-- Your goal --
Search the records for the string "wedge", then copy each line where it appears.

Collected data entries
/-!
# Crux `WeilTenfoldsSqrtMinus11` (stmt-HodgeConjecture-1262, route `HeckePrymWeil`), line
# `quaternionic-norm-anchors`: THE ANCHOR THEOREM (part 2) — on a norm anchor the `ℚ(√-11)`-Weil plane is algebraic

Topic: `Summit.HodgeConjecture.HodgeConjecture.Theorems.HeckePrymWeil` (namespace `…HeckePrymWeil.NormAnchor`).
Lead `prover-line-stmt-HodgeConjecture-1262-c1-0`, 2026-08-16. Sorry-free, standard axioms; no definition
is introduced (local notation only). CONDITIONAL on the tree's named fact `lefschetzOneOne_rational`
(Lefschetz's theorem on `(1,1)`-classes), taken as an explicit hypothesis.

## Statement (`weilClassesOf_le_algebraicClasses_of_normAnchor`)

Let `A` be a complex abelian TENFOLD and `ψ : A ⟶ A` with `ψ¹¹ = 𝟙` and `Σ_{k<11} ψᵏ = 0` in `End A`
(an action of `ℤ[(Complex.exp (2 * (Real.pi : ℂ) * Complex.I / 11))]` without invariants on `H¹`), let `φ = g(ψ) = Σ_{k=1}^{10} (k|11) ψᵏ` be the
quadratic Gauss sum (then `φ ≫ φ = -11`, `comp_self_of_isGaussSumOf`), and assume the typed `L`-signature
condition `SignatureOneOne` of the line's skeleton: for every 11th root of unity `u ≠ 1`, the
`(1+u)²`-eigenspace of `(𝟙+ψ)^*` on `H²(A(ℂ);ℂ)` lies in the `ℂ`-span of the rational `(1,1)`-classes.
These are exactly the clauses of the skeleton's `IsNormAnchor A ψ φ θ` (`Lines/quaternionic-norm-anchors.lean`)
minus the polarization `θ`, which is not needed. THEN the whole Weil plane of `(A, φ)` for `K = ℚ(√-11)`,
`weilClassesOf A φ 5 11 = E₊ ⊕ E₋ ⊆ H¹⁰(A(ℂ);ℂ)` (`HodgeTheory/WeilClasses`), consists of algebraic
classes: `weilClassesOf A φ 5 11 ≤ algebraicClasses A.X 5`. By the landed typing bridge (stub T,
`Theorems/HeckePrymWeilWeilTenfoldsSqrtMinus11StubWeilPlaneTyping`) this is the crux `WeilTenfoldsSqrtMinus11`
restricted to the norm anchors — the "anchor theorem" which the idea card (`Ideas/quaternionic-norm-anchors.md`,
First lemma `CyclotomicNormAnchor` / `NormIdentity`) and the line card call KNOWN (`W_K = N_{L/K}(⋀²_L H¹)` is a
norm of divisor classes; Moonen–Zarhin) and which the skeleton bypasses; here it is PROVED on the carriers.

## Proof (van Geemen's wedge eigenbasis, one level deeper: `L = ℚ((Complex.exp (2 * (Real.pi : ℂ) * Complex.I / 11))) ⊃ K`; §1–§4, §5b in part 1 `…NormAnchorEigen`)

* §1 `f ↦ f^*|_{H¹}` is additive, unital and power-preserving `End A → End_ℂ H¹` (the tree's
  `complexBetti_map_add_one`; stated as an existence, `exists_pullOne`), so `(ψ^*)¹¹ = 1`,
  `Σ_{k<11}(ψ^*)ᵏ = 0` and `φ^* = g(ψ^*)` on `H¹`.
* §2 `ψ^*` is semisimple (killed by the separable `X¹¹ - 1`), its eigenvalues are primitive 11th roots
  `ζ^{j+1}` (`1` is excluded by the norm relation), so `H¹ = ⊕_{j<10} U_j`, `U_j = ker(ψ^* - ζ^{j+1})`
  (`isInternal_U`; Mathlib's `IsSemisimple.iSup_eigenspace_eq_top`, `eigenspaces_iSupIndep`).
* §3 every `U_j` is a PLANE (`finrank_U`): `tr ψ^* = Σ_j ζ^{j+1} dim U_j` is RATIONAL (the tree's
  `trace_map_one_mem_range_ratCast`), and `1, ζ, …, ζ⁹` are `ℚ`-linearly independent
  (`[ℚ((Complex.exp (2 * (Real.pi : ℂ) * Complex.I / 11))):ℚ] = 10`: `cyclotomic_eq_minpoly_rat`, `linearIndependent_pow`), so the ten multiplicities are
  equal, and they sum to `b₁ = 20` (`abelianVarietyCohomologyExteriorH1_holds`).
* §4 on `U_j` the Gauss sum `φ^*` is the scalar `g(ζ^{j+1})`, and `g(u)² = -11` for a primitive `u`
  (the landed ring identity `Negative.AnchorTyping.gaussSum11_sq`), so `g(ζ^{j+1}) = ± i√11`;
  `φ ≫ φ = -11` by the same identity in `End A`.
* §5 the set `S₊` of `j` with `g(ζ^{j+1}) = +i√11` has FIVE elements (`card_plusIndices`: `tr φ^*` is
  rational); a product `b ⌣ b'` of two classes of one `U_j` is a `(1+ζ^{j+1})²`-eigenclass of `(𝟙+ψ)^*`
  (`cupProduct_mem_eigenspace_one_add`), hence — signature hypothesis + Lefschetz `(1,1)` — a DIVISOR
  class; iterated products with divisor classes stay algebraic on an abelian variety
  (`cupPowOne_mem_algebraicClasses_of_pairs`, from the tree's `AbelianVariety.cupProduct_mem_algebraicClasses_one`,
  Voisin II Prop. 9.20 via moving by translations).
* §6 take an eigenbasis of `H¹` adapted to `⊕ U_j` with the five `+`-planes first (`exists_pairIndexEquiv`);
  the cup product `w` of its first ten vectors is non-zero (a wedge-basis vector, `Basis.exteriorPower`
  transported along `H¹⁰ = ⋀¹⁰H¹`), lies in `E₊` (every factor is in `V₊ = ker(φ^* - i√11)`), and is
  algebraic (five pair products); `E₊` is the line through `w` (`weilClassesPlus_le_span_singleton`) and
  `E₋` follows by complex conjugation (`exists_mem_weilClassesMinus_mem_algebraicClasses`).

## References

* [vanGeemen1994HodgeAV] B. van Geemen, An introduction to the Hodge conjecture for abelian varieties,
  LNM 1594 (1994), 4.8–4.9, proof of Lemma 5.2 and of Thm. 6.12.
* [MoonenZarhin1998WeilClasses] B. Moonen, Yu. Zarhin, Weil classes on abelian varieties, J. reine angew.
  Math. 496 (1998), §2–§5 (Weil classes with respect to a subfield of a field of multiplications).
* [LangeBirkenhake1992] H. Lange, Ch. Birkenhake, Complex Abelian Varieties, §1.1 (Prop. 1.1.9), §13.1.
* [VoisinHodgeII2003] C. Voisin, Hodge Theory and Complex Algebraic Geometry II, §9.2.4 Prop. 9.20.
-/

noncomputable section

-- Response --
## Proof (van Geemen's wedge eigenbasis, one level deeper: `L = ℚ((Complex.exp (2 * (Real.pi : ℂ) * Complex.I / 11))) ⊃ K`; §1–§4, §5b in part 1 `…NormAnchorEigen`)
  the cup product `w` of its first ten vectors is non-zero (a wedge-basis vector, `Basis.exteriorPower`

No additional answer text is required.